I handed in my thesis not long ago, on Thursday 3rd October 2013. No idea when my viva is yet. I can’t blog many of the chapters because I haven’t convinced my manuscript co-authors of the value of preprints, yet. I’m also a bit unsure as to how some of the other chapters will be received and thus I’ll wait until after the viva before I decide what to do next with it.


Given it’s open access week this week, there is one bit of my thesis I should definitely share: the acknowledgements!

I can’t possibly thank everyone enough for the help I’ve received over the past 4 years – my knowledge, skills, and connections have been vastly extended. Note in particular the bit I’ve highlighted in bold just for this blog post – I want everyone to know how absolutely reliant I’ve been on ‘alternate’ forms of literature access during my research – this is the new ‘normal’ for many early career researchers I fear, until open access is more prevalent we’ll have to continue to hunt, scavenge, beg, steal, and borrow for every PDF. My generation of researchers grew-up using Napster, Isohunt, Library.nu. Copyright infringement is an everyday activity for many of us – WE DONT CARE. Have you been to a conference? How many of the pictures on the speakers slides weren’t technically infringing someone else’s copyright? WE DONT CARE. One can shut down or block specific portals, but doing so doesn’t really solve the basic problem: from what I’ve seen, time and time again, copyright’s only role in science is to obstruct it. My biggest hope for Open Access Week 2013 is that someone will torrent Elsevier’s back catalogue – journal/publisher torrents have been done before and will be done again!  It probably won’t happen, but I can dream…

Acknowledgements

I would like to thank my supervisor, Matthew Wills for putting up with me all this time.

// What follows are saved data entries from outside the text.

import Literature.MathematicalPhysics.QuantumLattice.HubbardOpenBoxEDCertificateKroneckerBlocks
import Literature.MathematicalPhysics.QuantumLattice.HubbardNNNHoppingClusterLowerBound2x3
import Summits.Ventures.CertifiedManyBodySolver.Certificates.HubbardSquare_kacf2x3_U26o5_tpm9o25_S0
import HarnessLib

/-!
# Kernel-checked Anderson `2 × 3` cluster floors of the `t–t'` Hubbard energy density at `(t, t', U) = (1, -9/25, 26/5)` — data-free certificates, part 4 (sector checks) of 6

HONEST FRAMING: certified energy-window bookkeeping (hypothesis-free LOWER rows); not a superconductivity
verdict; no number of record at an anchor moves.

The open cluster `h_{2×3}(t₁, t₁', U₁)` with `(t₁, t₁', U₁) = (9600/67200, -6048/67200, 29120/67200)` (so that
`(7t₁, 4t₁', 12U₁) = (1, -9/25, 26/5)`): for every spin sector `(p, q)` the KERNEL ITSELF computes a fixed-point
Cholesky factor of the shifted integer sector block and checks it as a packed rounded Gram certificate
(`OccupationCode.KCert.check`, `HubbardOpenBoxEDCertificateKronecker`: Kronecker-substitution dot products, diagonally
dominant residual); only the sector code lists and the shifts are data (part 1 holds them); the 28 sector checks with
`p ≤ q` (the others are their spin-exchange images, `groundEnergy_ge_of_kCerts₂`) are spread over 4 files by kernel cost,
and the last part assembles the table `σ k ≤ E₀(h_{2×3}, k)` (`k = 0..12`) and Anderson's cluster cover
(`ClusterLowerBound.energyDensityTT'_ge_of_boxFloors_2x3`)
into HYPOTHESIS-FREE affine density rows `2m − 12μ·n ≤ e(1, -9/25, 26/5, n)`.
Floors (cluster units): σ0 = -0.0000149, σ1 = -0.2176191, σ2 = -0.4140030, σ3 = -0.5469197, σ4 = -0.6352530, σ5 = -0.6706548, σ6 = -0.6111310, σ7 = -0.3969048, σ8 = -0.1456995, σ9 = 0.3154761, σ10 = 0.8494940, σ11 = 1.6944940, σ12 = 2.5999851.
Generator: HOME/hubbard-box-p2/code/kldl/kldl_gen.py + kldl_emit.py (bit-exact twin of the kernel's factoriser; floats
only locate the shift). [cite: Anderson1951, eq. (2)] [cite: LinGubernatis1993, §II] [cite: Harvey2009, §3.1]
-/

namespace Summit.Ventures.CertifiedManyBodySolver.Certificates

open Literature.MathematicalPhysics.QuantumLattice OccupationCode ClusterLowerBound ThermodynamicLimit

/-- Kernel check of the sector `(4, 5)` (as `(4, 9 − 4)`; `n = 90`): the kernel factorises and verifies.
[cite: Rump2006PosDef, §2] -/
theorem kacf2x3_U26o5_tpm9o25_chk_4_5 : (kacf2x3_U26o5_tpm9o25_certAt 4 (9 - 4)).check 2 3 4 (9 - 4) 9600 (-6048) 29120 67200 (kacf2x3_U26o5_tpm9o25_codes 4 (9 - 4)) = true := by
  decide +kernel

end Summit.Ventures.CertifiedManyBodySolver.Certificates
import Literature.MathematicalPhysics.QuantumFieldTheory.Balaban1983to89.Beta.KKTFluctuationUnique

/-!
# `BalabanUV.Beta.D1BFx.BoundedSuperposition` — road «BF-x» for binder row D1, slot (K), dictionary brick **B6′ (H-SUPERPOS)**, part 1:
# THE TYPED MINIMISER COLUMNS SUPERPOSED AGAINST BOUNDED COARSE DATA solve the `U = 1` KKT system, are bounded, and are THE tempered
# solution with that data (uniqueness packaging)

HONEST FRAMING (cell contract, verbatim): «discharging `BetaPertH` makes Bałaban's UV stability UNCONDITIONAL — a real constructive-QFT
result; it is NOT the continuum limit and NOT the Clay problem.»  HONEST DEPENDENCY (verbatim): «continuum YM on T⁴ ⇐ BetaPertH ∧ nine
spine estimates (0/9 proved); BetaPertH ⇐ (D1) ∧ (D4) ∧ CAP+tail; G-an2-4 gates asym, D1 and NE2/3/4.»  THIS MODULE DISCHARGES NOTHING of
D1 / BetaPertH.  It is [folklore] bookkeeping over an2's typed objects (`KernelSpecInstance.Hop/Φop/Mop`, `wH/wΦ/wM`, their column
identities `wH_EL/wH_G/wH_Q`, `KKTFluctuationUnique.wM_M`, their exponential decay `decay_wH/decay_wΦ/decay_wM`, and the uniqueness
theorem `KKTFluctuationUnique.unique_of_solvesKKT`), all USED BY NAME.  No `def`, no `Prop` is minted, nothing is cited, 0 sorry.  NOT summit
progress; NOT BetaPertH, NOT continuum, NOT Clay.

ABSOLUTE RULE (cell, verbatim): «No internally-minted statement may enter as a cited fact. Every hypothesis is either kernel-proved in this
package or a verbatim quotation of a PUBLISHED theorem with page reference. The manuscript(s) under audit are NOT citable for their own
disputed steps — they are the thing under adjudication; programme-internal (2001/route/tribunal) claims are never citable.»

WHY (owner ruling ρ-g5-2, `HOME/b2b-balaban-beta-d1-p2/DICT-BRICKS.md` v1.2 brick B6′; K-R1-SPEC v2 §2 (D-H), §4 X₁).  The kernel dictionary
of slot (K) identifies the typed sharp resolvent (`KernelSpecInstance.wH/wΦ`, `KKTFluctuationKernel.Gam`) with columns built from the road's
R-weighted legs via UNIQUENESS of tempered solutions.  `Beta/KernelSpecInstance` superposes the minimiser columns `wH(·; l, y)` against
AFFINE coarse data only (`hasSum_Hop`, `Q_Hop`, `EL_Hop`, `gauge_Hop` carry `IsAffine b`), because that is what affine reproduction needs.
The dictionary needs the same superposition against BOUNDED data `c` (the block averages `c := 𝒬(Ga𝒬ᵀω)` of a candidate column are bounded,
not affine): then `unique_of_solvesKKT` compares the candidate with `(Hop c, Φop c, Mop c)` DIRECTLY, and the coarse identity
`(wΦ + a′)·(𝒬Ga𝒬ᵀ) = c₀·1` (debt X₁b of K-R1-SPEC v2 §4) becomes a COROLLARY of X₁a instead of a second displayed hypothesis (part 2,
`D1BFx/LandauResolventSuperposition`).  This file is the data-class extension; nothing in it mentions the road's legs.

CONTENT (all [folklore]; every `d`, block side `N ≥ 1`; "bounded data" = `∀ l y, |b l y| ≤ M`).
* §1 `summable_decimated_of_bdd`, `hasSum_kernelOpSum_of_bdd` — the decimated family `y ↦ w_{κl}(x − N•y)·b_l(y)` of an exponentially
  decaying kernel entry against bounded data is summable (injective sub-family of `Σ_z e^{−δ|z|₁}`), and `kernelOpSum` is its sum;
  `tsum_exp_decimated_le` (the sub-family sum is `≤ Σ_z e^{−δ|z|₁}`, uniformly in `x`), `abs_kernelOpSum_le_of_bdd` (uniform bound).
* §2 `hasSum_Hop_bdd`, `hasSum_Φop_bdd`, `hasSum_Mop_bdd`; uniform bounds `exists_bdd_Hop`, `exists_bdd_Φop`, `exists_bdd_Mop` and
  temperedness `tempered_Hop_bdd`, `tempered_Φop_bdd`, `tempered_Mop_bdd`.
* §3 the four identities for bounded data: `Q_Hop_bdd` (`𝒬(H b) = b`), `EL_Hop_bdd` (`d*d(H b) = 𝒬ᵀ(Φ b) + dδd(M b)`), `gauge_Hop_bdd`
  (`δdδ(H b)` block-constant), `mean_Mop_bdd` (block sums of `M b` vanish) — the proofs of `KernelSpecInstance` verbatim with the §2 sums;
  packaged as **`solvesKKT_Hop_bdd : SolvesKKT N 0 b (Hop b) (Φop b) (Mop b)`**.
* §4 **`eq_Hop_of_solvesKKT_bdd`** — THE TYPED SUPERPOSITION IS CANONICAL: a tempered triple solving the force-free system with bounded
  block averages `b` IS `(Hop b, Φop b, Mop b)`.
Unit `b2b-balaban-beta-d1-p2` (road owner, gen 5).
-/

noncomputable section
import Summits.QuantumFields.BalabanUV.T4Continuum.Support.CovariantMeanRecursion

/-!
# `T4Continuum.CovariantMeanBirthLedger` (cell-tree module `Summits/QuantumFields/BalabanUV/T4Continuum/Support/CovariantMeanBirthLedger.lean`)
# — road P4 of the spine estimate NE1′, tangent-map formulation (v2): THE LEDGER OF BORN CORRECTIONS — what the insertion
# lemma IL must deliver for the recursion REC to close, as real bookkeeping: if the corrections born at level `j+1` have total
# class norm `y (j+1) ≤ ε · x j`, where `x j = C·Σ_{i≤j} r^{j−i}·y i` is the total DEPTH VALUE at level `j` of everything born
# so far (each piece gaining `C·r^{age}` by the depth lemma), then `x` satisfies the hypothesis of
# `CovariantMeanRecursion.le_geometric_of_recursion` and decays geometrically at the rate `r(1+η)`; and the NECESSITY side
# (skeleton v2.4 risk R-P4-9): corrections that do not themselves gain depth leave a floor `x j ≥ c > 0`, and a floor is
# not summable against the per-level count `L ≥ 1`
# (cell `pub-balaban`, sub-cell `t4`, ROUND-2 prover seat #4 of BINDER-OWNERS row NE1′, unit `b2b-balaban-t4-ne1p-p4`,
# generation 3; companion of the HOME record `t4/b2b-balaban-t4-ne1p-p4/PROPAGATION-v2.md` §4.4, §7.2 and of the skeleton
# `t4/skeletons/NE1p-t4-ne1p-p4.md` v2.4 leaves L8-IL / L8-REC and risk R-P4-9; ADDITIVE — imports its sibling
# `Support.CovariantMeanRecursion` (p209931) only; nothing modified)

HONEST FRAMING.  Finite four-torus, rung (B)+1 only.  NOT infinite volume, NOT a mass gap, NOT the Clay problem, NOT summit
progress.  HONEST DEPENDENCY: continuum YM on T⁴ ⇐ BetaPertH ∧ nine spine estimates (0/9 proved); BetaPertH ⇐ (D1) ∧ (D4) ∧
CAP+tail; G-an2-4 gates asym, D1 and NE2/3/4.  This module is PURE REAL ARITHMETIC (finite sums); it asserts nothing about
T. Bałaban's densities; every declaration is [folklore] and sorry-free.

DICTIONARY (where the road uses it; record §4.4 / §7.2).  Index `0` = the birth level `b` of a first-order member; `y 0` = the
class norm of the birth functional; `y i` (`i ≥ 1`) = the total class norm of the corrections BORN at level `b+i` (they are class
members of the level-`(b+i)` class — that is the LOCALITY half IL-loc of the insertion lemma); `C·r^{j−i}` = the depth gain of a
piece of age `j − i` (the depth lemma DL, tree `CovariantMeanLatticeDisc` / `CovariantMeanLatticeDepth`); `x j = depthTotal C r y j`
= the resulting bound on the total depth value at level `b+j`; the hypothesis `y (j+1) ≤ ε·x j` = the ANALYTIC half IL-an (the
class norm of a correction is `ε` times the DEPTH VALUE of its parent, because the one-step block integral at regular data only
evaluates the parent at regular configurations); `ε` = `ε_fl`.  None of these identifications is made here.

CITATION HEADER (lean-in-tree rule).  No page of the series (CMP 1983–89) or of any other source is quoted or attributed here.
Objects re-used BY NAME: `CovariantMeanRecursion.le_geometric_of_recursion` (this seat, p209931).
-/

noncomputable section

open Finset

namespace Summit.QuantumFields.BalabanUV.T4Continuum.CovariantMeanBirthLedger

/-! ## §1 The ledger: total depth value of everything born so far -/

/-- Total depth value at (relative) level `j`: every generation `i ≤ j` of born pieces, of total class norm `y i`, contributes
with its own depth factor `C·r^{j−i}`. [folklore] -/
def depthTotal (C r : ℝ) (y : ℕ → ℝ) (j : ℕ) : ℝ := C * ∑ i ∈ range (j + 1), r ^ (j - i) * y i

/-- At the birth level only the birth functional is on the ledger: `x 0 = C·y 0`. [folklore] -/
theorem depthTotal_zero (C r : ℝ) (y : ℕ → ℝ) : depthTotal C r y 0 = C * y 0 := by
  simp [depthTotal]

/-- The ledger is non-negative for non-negative data. [folklore] -/
theorem depthTotal_nonneg {C r : ℝ} {y : ℕ → ℝ} (hC : 0 ≤ C) (hr : 0 ≤ r) (hy : ∀ i, 0 ≤ y i) (j : ℕ) :
    0 ≤ depthTotal C r y j := by
  unfold depthTotal
  exact mul_nonneg hC (sum_nonneg fun i _ => mul_nonneg (pow_nonneg hr _) (hy i))

/-- Splitting off the birth term and re-indexing the born generations:
`x j = C·r^j·y 0 + C·Σ_{i<j} r^{j−1−i}·y (i+1)`. [folklore] -/
theorem depthTotal_split (C r : ℝ) (y : ℕ → ℝ) (j : ℕ) :
    depthTotal C r y j = C * r ^ j * y 0 + C * ∑ i ∈ range j, r ^ (j - 1 - i) * y (i + 1) := by
  unfold depthTotal
  rw [sum_range_succ', Nat.sub_zero]
  have e : ∀ i ∈ range j, r ^ (j - (i + 1)) * y (i + 1) = r ^ (j - 1 - i) * y (i + 1) := by
    intro i _
    have : j - (i + 1) = j - 1 - i := by omega
    rw [this]
  rw [sum_congr rfl e]
  ring

/-- One generation against the ledger: the birth term alone gives `C·r^j·y 0 ≤ C·r^j·x 0` (`C ≥ 1`). [folklore] -/
theorem birth_le {C r : ℝ} {y : ℕ → ℝ} (hC : 1 ≤ C) (hr : 0 ≤ r) (hy0 : 0 ≤ y 0) (j : ℕ) :
    C * r ^ j * y 0 ≤ C * r ^ j * depthTotal C r y 0 := by
  rw [depthTotal_zero]
  have h1 : y 0 ≤ C * y 0 := by nlinarith
  exact mul_le_mul_of_nonneg_left h1 (by positivity)

/-- **THE LEDGER RECURSION.**  If every generation of corrections is bounded by `ε` times the previous level's total depth
value — `y (j+1) ≤ ε · x j` (the insertion lemma, both halves) — then the ledger satisfies the hypothesis of the recursion lemma:
`x j ≤ C·r^j·x 0 + C·ε·Σ_{i<j} r^{j−1−i}·x i` for every `j ≥ 1`. [folklore] -/
theorem depthTotal_recursion {C r ε : ℝ} {y : ℕ → ℝ} (hC : 1 ≤ C) (hr : 0 ≤ r) (hy0 : 0 ≤ y 0)
    (hIL : ∀ j, y (j + 1) ≤ ε * depthTotal C r y j) (j : ℕ) :
    depthTotal C r y j ≤ C * r ^ j * depthTotal C r y 0 +
      C * ε * ∑ i ∈ range j, r ^ (j - 1 - i) * depthTotal C r y i := by
  rw [depthTotal_split C r y j]
  have hC0 : 0 ≤ C := zero_le_one.trans hC
  have hgen : C * ∑ i ∈ range j, r ^ (j - 1 - i) * y (i + 1) ≤
      C * ε * ∑ i ∈ range j, r ^ (j - 1 - i) * depthTotal C r y i := by
    have hstep : ∀ i ∈ range j, r ^ (j - 1 - i) * y (i + 1) ≤ r ^ (j - 1 - i) * (ε * depthTotal C r y i) :=
      fun i _ => mul_le_mul_of_nonneg_left (hIL i) (pow_nonneg hr _)
    calc C * ∑ i ∈ range j, r ^ (j - 1 - i) * y (i + 1)
        ≤ C * ∑ i ∈ range j, r ^ (j - 1 - i) * (ε * depthTotal C r y i) :=
          mul_le_mul_of_nonneg_left (sum_le_sum hstep) hC0
      _ = C * ε * ∑ i ∈ range j, r ^ (j - 1 - i) * depthTotal C r y i := by
          have hs : ∑ i ∈ range j, r ^ (j - 1 - i) * (ε * depthTotal C r y i) =
              ε * ∑ i ∈ range j, r ^ (j - 1 - i) * depthTotal C r y i := by
            rw [Finset.mul_sum]
            exact sum_congr rfl fun i _ => by ring
          rw [hs]; ring
  have hb := birth_le hC hr hy0 j (r := r) (y := y)
  linarith

/-- **THE LEDGER DECAYS GEOMETRICALLY.**  Under the ledger recursion with `C ≥ 1`, `r > 0`, `η > 0`, `0 ≤ ε ≤ rη/(2C)` and
non-negative generations, the total depth value decays at the rate `r(1+η)` with the constant paid once:
`x j ≤ 2C·(r(1+η))^j·x 0 = 2C²·(r(1+η))^j·y 0`. [folklore] -/
theorem depthTotal_le_geometric {C r η ε : ℝ} {y : ℕ → ℝ} (hC : 1 ≤ C) (hr : 0 < r) (hη : 0 < η) (hε0 : 0 ≤ ε)
    (hε : ε ≤ r * η / (2 * C)) (hy : ∀ i, 0 ≤ y i) (hIL : ∀ j, y (j + 1) ≤ ε * depthTotal C r y j) (j : ℕ) :
    depthTotal C r y j ≤ 2 * C * (r * (1 + η)) ^ j * (C * y 0) := by
  have hx0 : 0 ≤ depthTotal C r y 0 := depthTotal_nonneg (zero_le_one.trans hC) hr.le hy 0
  have h := CovariantMeanRecursion.le_geometric_of_recursion (x := depthTotal C r y) hC hr hη hε0 hε hx0
    (fun j _ => depthTotal_recursion hC hr.le (hy 0) hIL j) j
  rwa [depthTotal_zero] at h

/-- … hence every generation of corrections is itself geometrically small: `y (j+1) ≤ ε·2C²·(r(1+η))^j·y 0`. [folklore] -/
theorem generation_le_geometric {C r η ε : ℝ} {y : ℕ → ℝ} (hC : 1 ≤ C) (hr : 0 < r) (hη : 0 < η) (hε0 : 0 ≤ ε)
    (hε : ε ≤ r * η / (2 * C)) (hy : ∀ i, 0 ≤ y i) (hIL : ∀ j, y (j + 1) ≤ ε * depthTotal C r y j) (j : ℕ) :
    y (j + 1) ≤ ε * (2 * C * (r * (1 + η)) ^ j * (C * y 0)) :=
  (hIL j).trans (mul_le_mul_of_nonneg_left (depthTotal_le_geometric hC hr hη hε0 hε hy hIL j) hε0)

/-! ## §2 The necessity side (risk R-P4-9): corrections that do not gain depth leave a floor, and a floor is not summable -/

/-- THE FLOOR.  If the first generation of corrections is booked at its class norm WITHOUT depth gain at the later levels (a
ledger `x' j ≥ y 1` for all `j ≥ 1`) and it is non-trivial (`y 1 = ε·x' 0 > 0`), then the ledger never drops below the floor
`ε·x' 0`. (Trivial, recorded for the shape of the argument.) [folklore] -/
theorem floor_of_no_gain {x' y : ℕ → ℝ} {ε : ℝ} (h1 : y 1 = ε * x' 0) (hfloor : ∀ j, 1 ≤ j → y 1 ≤ x' j) {j : ℕ}
    (hj : 1 ≤ j) : ε * x' 0 ≤ x' j := by
  rw [← h1]; exact hfloor j hj

/-- A FLOOR IS NOT SUMMABLE AGAINST THE COUNT: if `c > 0`, `L ≥ 1` and `x j ≥ c` for every `j ≥ 1`, then `Σ_j L^j·x j`
diverges (the terms do not tend to zero).  On the road `L^j = Λ₄^j·θ₁^j = L^{4j}·L^{−3j}` is count × pushforward per level,
and `c = ε·x 0` is the floor left by a per-level correction that does not itself gain depth: however small `ε > 0`, the
first-order defect series diverges — so the corrections MUST be class members gaining depth (IL-loc), or approximately so
(IL-dec with the offset form of the gain). [folklore] -/
theorem not_summable_of_floor {x : ℕ → ℝ} {c L : ℝ} (hc : 0 < c) (hL : 1 ≤ L) (hx : ∀ j, 1 ≤ j → c ≤ x j) :
    ¬ Summable (fun j => L ^ j * x j) := by
  intro hs
  have ht := hs.tendsto_atTop_zero
  rw [Metric.tendsto_atTop] at ht
  obtain ⟨N, hN⟩ := ht c hc
  have h := hN (N + 1) (by omega)
  rw [Real.dist_eq, sub_zero] at h
  have hxN : c ≤ x (N + 1) := hx (N + 1) (by omega)
  have hLN : 1 ≤ L ^ (N + 1) := one_le_pow₀ hL
  have hpos : 0 ≤ x (N + 1) := hc.le.trans hxN
  have : c ≤ L ^ (N + 1) * x (N + 1) := by nlinarith
  have habs : L ^ (N + 1) * x (N + 1) ≤ |L ^ (N + 1) * x (N + 1)| := le_abs_self _
  linarith

/-- By contrast, a geometric ledger IS summable against the count whenever the per-level ratio is `< 1`:
`Σ_j L^j·(A·ρ^j)` converges for `0 ≤ Lρ < 1` (on the road `ρ = r(1+η) ≍ L^{−2}`, `L·ρ ≍ L^{−1}`). [folklore] -/
theorem summable_of_geometric {A L ρ : ℝ} (hL : 0 ≤ L) (hρ : 0 ≤ ρ) (hLρ : L * ρ < 1) :
    Summable (fun j => L ^ j * (A * ρ ^ j)) := by
  have h := (summable_geometric_of_lt_one (mul_nonneg hL hρ) hLρ).mul_left A
  refine h.congr fun j => ?_
  rw [mul_pow]; ring

end Summit.QuantumFields.BalabanUV.T4Continuum.CovariantMeanBirthLedger

end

I
have been lucky to have such accommodating and understanding support. I also must
thank my lab mates Martin Hughes, Anne O’Connor, Sylvain Gerber, Katie Davis, Rob
Sansom and everyone else in the Biodiversity Lab at the University of Bath – we had some
great times and some brilliant times together. Sincere thanks also to the University of Oslo
Bioportal computing cluster for providing me free cloud computation for my work.
Many people have helped spur my imagination along the way with ideas for different
chapters of this thesis. For this I would like to thank Ward Wheeler, Pablo Goloboff, Mark
Siddall, Dan Janies, Steve Farris and the generous financial support of the Willi Hennig
Society. I want to thank all those in the palaeontology community who have shared their
published data with me, particularly Graeme Lloyd for his stirling work in making
dinosaurian data available – I hope I have done something interesting with the data I have
used and opened eyes to new possibilities. I also want to thank all those in the open
science community – Peter Murray-Rust, Todd Vision, Heather Piwowar, Mark Hahnel,
Martin Fenner, Geoffrey Boulton, Jenny Molloy and so many more I’ve had the pleasure of
meeting in person. The energy and enthusiasm I drew from countless online discussions
on Facebook, Google+ and Twitter was truly inspirational.
For facilitating greater access to scientific literature I must heartily thank the Natural
History Museum, London library and archives, the #icanhazpdf community on Twitter,
Wikipaleo on Facebook, References Wanted on FriendFeed, Library.nu, and SciHub.
Without these additional literature access facilitators I would not have been able to read
half the sources I cite in this thesis.
I must thank my wife Avril for her patience with me especially during the write-up phase,
for allowing me to go away to all these amazing conferences abroad, and for tolerating all
those long nights into mid-morning when I was tapping away on my noisy keyboard.
Finally, I thank my family: Richard, Rosemary & Tara for repeatedly encouraging me to
finish my thesis – I got there in the end!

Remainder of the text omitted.